**Available data**:
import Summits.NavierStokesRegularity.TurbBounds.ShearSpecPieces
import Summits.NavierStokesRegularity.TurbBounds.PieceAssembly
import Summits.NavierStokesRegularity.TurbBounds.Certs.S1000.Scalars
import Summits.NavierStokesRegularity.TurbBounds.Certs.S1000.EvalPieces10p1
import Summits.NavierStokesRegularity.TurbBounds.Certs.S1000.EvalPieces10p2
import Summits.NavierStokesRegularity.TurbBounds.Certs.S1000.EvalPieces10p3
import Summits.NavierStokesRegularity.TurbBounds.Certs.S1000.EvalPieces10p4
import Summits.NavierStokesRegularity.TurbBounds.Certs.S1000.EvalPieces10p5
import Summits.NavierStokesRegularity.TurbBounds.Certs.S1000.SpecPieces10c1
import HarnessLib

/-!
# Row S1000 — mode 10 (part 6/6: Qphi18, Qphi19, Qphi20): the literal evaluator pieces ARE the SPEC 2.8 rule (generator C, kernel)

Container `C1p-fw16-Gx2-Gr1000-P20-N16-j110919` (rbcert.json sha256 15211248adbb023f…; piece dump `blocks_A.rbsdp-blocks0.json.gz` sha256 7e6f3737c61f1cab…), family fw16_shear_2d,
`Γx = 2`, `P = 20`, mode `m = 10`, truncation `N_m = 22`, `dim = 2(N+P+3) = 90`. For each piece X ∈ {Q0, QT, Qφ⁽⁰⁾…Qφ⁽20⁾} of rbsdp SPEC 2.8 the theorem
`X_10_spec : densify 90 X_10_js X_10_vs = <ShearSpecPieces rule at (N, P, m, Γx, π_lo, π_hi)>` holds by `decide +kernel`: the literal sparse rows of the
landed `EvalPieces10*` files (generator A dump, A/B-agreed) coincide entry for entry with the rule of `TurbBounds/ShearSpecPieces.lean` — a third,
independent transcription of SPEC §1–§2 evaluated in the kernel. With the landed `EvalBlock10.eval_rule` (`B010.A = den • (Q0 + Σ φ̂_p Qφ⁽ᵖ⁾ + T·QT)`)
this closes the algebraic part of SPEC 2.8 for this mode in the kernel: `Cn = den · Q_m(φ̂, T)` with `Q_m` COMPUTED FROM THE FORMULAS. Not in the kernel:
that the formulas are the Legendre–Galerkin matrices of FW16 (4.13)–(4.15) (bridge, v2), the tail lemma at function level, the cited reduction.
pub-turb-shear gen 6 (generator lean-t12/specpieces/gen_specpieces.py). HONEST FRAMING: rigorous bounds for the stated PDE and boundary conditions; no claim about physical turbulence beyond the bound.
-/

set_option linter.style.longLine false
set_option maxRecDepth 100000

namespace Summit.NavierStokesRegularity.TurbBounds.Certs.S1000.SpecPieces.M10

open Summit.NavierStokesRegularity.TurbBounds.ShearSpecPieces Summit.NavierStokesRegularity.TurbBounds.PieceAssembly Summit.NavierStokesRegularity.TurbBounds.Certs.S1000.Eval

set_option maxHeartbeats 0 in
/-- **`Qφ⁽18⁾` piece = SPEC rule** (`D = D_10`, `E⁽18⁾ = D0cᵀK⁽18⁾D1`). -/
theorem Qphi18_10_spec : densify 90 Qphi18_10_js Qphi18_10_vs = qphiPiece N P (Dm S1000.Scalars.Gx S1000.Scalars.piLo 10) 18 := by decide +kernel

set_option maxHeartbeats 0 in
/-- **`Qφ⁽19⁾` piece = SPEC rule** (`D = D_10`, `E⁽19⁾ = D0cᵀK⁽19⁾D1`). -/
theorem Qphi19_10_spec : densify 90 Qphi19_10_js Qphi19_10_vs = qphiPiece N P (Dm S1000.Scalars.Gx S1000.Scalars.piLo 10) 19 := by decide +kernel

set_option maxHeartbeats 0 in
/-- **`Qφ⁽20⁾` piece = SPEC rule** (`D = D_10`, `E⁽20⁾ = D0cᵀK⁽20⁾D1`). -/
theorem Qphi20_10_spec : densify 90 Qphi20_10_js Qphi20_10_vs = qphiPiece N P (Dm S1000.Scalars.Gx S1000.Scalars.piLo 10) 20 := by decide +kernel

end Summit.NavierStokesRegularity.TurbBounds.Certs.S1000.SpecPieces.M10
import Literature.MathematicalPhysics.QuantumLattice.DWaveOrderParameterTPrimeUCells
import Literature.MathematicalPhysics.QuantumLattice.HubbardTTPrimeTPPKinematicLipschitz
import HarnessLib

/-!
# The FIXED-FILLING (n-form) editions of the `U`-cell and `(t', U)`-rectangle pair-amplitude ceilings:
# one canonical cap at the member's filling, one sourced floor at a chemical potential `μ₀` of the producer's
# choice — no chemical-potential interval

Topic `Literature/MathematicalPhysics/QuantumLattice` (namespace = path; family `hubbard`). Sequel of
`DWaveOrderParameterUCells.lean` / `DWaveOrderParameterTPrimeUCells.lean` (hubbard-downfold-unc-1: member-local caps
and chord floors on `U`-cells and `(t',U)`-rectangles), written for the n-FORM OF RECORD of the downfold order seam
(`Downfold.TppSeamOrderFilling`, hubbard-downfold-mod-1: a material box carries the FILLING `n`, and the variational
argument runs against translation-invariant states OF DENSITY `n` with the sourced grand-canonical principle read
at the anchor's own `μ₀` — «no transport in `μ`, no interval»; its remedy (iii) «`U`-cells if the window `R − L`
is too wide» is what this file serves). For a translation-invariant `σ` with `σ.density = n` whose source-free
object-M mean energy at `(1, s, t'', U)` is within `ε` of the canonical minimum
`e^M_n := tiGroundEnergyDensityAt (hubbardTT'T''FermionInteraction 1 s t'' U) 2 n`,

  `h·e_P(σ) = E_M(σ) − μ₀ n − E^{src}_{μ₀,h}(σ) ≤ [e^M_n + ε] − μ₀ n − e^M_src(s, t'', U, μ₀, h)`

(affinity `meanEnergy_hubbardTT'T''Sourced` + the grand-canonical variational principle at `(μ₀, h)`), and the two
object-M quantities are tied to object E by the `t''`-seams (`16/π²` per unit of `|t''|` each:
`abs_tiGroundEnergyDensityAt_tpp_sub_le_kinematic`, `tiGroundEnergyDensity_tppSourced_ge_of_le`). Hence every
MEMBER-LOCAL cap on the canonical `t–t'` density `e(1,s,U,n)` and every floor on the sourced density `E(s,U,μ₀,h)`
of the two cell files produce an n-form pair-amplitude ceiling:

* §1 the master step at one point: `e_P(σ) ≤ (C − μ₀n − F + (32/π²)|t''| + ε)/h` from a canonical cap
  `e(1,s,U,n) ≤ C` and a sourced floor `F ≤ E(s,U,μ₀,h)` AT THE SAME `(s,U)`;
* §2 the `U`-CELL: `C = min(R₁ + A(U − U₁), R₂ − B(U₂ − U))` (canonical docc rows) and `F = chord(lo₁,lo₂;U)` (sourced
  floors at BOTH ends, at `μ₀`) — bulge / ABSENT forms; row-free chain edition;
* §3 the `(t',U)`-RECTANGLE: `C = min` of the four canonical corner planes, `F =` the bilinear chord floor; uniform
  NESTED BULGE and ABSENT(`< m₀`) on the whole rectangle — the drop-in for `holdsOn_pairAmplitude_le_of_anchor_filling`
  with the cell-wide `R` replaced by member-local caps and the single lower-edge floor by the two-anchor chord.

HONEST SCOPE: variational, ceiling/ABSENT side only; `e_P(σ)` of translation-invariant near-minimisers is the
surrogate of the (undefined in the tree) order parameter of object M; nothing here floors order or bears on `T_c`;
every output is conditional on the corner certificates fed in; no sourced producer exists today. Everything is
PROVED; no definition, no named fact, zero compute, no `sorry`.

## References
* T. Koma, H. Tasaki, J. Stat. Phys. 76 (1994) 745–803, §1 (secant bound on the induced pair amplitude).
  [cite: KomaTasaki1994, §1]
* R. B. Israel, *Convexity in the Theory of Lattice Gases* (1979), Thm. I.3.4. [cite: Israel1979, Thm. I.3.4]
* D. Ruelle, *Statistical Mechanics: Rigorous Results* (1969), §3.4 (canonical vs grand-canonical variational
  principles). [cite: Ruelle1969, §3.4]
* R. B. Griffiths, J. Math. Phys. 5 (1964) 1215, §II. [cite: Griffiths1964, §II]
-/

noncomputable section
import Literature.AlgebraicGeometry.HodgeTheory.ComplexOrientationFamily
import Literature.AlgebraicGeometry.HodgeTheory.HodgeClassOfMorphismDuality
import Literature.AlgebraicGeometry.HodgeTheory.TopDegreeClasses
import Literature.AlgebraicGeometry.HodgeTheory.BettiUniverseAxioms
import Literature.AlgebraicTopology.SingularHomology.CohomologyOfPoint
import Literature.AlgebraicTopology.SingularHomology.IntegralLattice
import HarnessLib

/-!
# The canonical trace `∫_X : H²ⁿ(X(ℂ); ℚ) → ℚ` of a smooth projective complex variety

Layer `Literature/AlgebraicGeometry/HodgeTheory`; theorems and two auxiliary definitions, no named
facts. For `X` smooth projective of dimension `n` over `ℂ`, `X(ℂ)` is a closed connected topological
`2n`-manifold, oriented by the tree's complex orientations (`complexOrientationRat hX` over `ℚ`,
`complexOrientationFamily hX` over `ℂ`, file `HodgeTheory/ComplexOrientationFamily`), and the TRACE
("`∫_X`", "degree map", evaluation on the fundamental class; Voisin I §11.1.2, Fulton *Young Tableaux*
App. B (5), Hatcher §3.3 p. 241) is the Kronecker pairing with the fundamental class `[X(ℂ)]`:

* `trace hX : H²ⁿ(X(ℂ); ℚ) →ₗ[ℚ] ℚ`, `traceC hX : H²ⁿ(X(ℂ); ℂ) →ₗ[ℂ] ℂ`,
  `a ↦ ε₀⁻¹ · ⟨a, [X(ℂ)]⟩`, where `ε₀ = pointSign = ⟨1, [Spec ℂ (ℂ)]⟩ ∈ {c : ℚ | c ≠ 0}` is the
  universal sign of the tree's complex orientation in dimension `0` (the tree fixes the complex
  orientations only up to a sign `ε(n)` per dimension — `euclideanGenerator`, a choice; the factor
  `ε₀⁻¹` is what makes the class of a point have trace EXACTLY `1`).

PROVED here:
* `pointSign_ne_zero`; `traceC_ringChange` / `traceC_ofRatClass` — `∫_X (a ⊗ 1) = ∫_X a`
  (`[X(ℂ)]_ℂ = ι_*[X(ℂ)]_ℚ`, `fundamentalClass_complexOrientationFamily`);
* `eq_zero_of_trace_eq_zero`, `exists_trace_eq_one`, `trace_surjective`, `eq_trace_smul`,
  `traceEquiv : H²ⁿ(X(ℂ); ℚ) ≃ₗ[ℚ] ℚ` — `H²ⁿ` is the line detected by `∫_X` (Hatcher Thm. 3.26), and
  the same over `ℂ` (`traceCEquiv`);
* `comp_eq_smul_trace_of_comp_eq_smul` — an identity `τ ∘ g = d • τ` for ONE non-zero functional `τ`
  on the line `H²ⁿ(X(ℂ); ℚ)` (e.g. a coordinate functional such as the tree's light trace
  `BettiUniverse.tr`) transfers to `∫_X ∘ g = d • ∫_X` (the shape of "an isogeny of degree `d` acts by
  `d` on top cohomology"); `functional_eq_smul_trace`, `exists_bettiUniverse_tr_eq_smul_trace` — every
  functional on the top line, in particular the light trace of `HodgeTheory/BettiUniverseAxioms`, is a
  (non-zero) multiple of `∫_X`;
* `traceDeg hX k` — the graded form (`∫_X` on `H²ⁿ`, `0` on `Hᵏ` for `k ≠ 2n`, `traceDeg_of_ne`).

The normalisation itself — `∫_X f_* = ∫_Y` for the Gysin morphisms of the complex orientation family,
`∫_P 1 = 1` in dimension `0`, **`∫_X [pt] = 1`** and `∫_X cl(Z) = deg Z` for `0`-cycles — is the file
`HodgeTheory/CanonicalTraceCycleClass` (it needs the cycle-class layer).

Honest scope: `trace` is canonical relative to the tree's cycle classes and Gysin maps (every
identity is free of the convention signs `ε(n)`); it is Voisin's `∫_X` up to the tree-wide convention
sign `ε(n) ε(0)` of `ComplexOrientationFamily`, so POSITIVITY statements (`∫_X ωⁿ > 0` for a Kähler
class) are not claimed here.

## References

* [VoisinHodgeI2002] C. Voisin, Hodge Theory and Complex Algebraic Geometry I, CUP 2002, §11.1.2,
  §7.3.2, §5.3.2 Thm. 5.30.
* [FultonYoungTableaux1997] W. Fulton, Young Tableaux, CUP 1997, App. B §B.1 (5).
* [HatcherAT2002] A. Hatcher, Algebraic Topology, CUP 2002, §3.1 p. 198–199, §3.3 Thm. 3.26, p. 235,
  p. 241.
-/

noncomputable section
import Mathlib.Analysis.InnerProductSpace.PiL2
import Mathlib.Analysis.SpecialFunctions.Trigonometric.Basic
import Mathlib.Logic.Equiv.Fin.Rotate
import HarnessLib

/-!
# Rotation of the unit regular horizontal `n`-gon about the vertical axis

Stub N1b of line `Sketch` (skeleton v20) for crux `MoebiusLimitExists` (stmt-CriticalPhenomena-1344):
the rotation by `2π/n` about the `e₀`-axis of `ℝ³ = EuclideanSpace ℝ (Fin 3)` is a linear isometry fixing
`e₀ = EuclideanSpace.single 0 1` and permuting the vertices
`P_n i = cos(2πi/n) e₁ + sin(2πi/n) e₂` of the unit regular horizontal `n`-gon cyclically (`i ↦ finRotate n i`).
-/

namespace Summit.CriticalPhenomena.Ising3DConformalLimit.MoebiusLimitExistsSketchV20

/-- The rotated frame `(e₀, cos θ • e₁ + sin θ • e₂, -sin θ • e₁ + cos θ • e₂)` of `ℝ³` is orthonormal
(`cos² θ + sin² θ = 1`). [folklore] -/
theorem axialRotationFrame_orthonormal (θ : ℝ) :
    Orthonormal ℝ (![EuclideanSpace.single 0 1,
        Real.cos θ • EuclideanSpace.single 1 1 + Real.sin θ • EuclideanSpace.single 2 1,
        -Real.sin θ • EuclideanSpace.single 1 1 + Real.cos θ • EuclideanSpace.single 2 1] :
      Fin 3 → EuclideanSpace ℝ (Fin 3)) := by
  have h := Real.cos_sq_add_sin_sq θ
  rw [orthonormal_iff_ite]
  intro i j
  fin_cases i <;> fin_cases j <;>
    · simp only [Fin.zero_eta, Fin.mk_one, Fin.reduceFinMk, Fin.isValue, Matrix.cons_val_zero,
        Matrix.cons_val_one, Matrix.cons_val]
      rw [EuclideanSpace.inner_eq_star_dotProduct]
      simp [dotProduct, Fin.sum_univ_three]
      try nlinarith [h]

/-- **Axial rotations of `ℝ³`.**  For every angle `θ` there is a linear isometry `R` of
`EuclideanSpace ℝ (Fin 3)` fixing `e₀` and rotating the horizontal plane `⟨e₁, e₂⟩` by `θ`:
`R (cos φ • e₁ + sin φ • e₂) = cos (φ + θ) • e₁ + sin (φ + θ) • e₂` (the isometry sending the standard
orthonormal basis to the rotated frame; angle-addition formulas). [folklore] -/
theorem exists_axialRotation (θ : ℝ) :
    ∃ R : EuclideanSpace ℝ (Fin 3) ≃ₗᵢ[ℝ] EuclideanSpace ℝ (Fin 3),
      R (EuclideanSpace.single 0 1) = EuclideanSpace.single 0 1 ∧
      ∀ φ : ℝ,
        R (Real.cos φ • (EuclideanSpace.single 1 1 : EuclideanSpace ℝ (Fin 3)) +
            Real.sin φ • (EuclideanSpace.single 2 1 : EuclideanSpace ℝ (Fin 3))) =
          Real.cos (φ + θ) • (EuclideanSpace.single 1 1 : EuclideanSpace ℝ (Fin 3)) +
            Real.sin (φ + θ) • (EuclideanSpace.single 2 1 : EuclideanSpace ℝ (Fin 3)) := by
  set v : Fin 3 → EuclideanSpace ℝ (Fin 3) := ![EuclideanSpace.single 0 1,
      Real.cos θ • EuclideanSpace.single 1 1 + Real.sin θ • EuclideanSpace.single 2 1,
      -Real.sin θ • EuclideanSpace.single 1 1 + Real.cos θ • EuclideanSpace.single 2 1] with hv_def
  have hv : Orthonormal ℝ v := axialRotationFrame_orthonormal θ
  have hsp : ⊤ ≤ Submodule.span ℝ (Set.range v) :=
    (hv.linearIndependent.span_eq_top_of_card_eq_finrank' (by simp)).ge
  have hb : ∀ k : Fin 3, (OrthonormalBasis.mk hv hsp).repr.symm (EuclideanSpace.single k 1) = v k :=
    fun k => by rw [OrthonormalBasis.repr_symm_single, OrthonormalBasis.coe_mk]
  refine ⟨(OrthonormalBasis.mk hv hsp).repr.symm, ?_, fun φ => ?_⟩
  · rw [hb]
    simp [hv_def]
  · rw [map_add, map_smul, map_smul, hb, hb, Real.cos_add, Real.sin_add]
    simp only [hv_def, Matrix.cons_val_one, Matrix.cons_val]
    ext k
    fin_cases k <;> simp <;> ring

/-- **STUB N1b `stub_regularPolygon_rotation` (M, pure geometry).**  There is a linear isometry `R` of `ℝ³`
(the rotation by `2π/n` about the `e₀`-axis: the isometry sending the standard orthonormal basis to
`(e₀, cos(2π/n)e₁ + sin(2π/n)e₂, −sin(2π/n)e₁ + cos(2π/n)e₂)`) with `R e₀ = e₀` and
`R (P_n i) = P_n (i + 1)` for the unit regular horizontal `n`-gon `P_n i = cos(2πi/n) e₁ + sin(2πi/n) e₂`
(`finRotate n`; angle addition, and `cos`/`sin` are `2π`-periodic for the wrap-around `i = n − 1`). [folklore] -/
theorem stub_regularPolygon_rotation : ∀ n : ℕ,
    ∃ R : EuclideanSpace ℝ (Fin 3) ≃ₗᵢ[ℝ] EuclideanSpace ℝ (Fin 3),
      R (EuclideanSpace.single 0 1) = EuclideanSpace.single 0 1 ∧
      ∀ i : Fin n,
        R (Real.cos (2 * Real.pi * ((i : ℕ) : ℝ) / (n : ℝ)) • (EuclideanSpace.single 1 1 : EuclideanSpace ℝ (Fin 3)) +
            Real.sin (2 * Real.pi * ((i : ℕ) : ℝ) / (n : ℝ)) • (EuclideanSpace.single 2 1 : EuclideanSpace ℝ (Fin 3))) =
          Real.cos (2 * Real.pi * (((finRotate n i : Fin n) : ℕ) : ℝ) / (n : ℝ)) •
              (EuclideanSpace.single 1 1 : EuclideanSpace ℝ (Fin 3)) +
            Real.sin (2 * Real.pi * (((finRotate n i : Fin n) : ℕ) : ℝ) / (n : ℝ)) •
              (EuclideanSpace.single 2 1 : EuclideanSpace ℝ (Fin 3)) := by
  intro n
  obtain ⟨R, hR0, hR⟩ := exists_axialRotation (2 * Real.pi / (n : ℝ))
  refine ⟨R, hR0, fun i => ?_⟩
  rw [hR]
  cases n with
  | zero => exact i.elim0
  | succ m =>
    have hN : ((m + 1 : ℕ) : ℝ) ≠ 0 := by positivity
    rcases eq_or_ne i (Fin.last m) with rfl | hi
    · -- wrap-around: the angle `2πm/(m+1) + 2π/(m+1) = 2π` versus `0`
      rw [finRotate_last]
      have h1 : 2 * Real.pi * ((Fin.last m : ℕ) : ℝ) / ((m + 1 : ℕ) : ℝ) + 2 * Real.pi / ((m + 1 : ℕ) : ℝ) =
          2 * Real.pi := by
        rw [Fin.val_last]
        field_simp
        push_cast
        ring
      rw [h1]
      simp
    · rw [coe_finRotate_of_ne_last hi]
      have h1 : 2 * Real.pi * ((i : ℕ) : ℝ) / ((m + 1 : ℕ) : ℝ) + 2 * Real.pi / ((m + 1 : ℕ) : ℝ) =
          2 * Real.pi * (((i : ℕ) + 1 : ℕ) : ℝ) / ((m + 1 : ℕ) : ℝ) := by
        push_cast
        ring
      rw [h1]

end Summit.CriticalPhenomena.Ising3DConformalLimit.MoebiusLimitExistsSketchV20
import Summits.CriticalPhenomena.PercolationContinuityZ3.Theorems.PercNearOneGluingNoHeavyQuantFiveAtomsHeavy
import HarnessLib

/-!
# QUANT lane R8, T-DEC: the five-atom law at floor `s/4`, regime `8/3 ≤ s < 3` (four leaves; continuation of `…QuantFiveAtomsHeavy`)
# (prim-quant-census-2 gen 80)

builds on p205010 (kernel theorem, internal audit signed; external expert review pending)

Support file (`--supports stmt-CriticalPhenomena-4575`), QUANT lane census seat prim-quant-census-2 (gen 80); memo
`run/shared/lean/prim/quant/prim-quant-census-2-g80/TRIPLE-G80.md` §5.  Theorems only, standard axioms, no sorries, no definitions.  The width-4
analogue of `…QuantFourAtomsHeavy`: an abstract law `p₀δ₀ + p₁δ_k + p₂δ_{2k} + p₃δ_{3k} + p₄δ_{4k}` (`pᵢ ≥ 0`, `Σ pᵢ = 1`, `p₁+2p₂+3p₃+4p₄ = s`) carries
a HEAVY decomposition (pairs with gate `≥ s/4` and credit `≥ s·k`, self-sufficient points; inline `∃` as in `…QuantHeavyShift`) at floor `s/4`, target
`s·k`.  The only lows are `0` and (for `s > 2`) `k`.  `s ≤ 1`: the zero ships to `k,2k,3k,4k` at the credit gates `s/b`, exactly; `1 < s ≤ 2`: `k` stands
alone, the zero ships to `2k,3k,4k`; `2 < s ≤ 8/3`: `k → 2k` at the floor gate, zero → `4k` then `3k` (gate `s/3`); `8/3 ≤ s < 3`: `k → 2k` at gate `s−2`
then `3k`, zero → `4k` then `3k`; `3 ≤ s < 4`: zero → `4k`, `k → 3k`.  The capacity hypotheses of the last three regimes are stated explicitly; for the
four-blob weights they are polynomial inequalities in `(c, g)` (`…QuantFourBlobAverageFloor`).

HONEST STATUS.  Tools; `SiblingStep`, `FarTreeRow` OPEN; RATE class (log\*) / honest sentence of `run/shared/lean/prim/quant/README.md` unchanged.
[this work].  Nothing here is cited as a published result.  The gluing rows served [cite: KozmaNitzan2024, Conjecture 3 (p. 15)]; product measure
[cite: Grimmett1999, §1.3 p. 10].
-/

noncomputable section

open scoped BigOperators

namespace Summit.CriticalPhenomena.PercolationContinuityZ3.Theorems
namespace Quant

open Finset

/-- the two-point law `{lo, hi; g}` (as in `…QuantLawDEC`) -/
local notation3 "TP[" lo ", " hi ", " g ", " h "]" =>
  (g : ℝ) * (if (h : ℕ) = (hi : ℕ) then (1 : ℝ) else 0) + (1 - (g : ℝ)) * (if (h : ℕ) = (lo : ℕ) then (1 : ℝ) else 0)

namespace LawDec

**Task**: Wherever the string "invariant" appears in the records above, copy the line it sits in.

**Task response**:
argument runs against translation-invariant states OF DENSITY `n` with the sourced grand-canonical principle read
is too wide» is what this file serves). For a translation-invariant `σ` with `σ.density = n` whose source-free
HONEST SCOPE: variational, ceiling/ABSENT side only; `e_P(σ)` of translation-invariant near-minimisers is the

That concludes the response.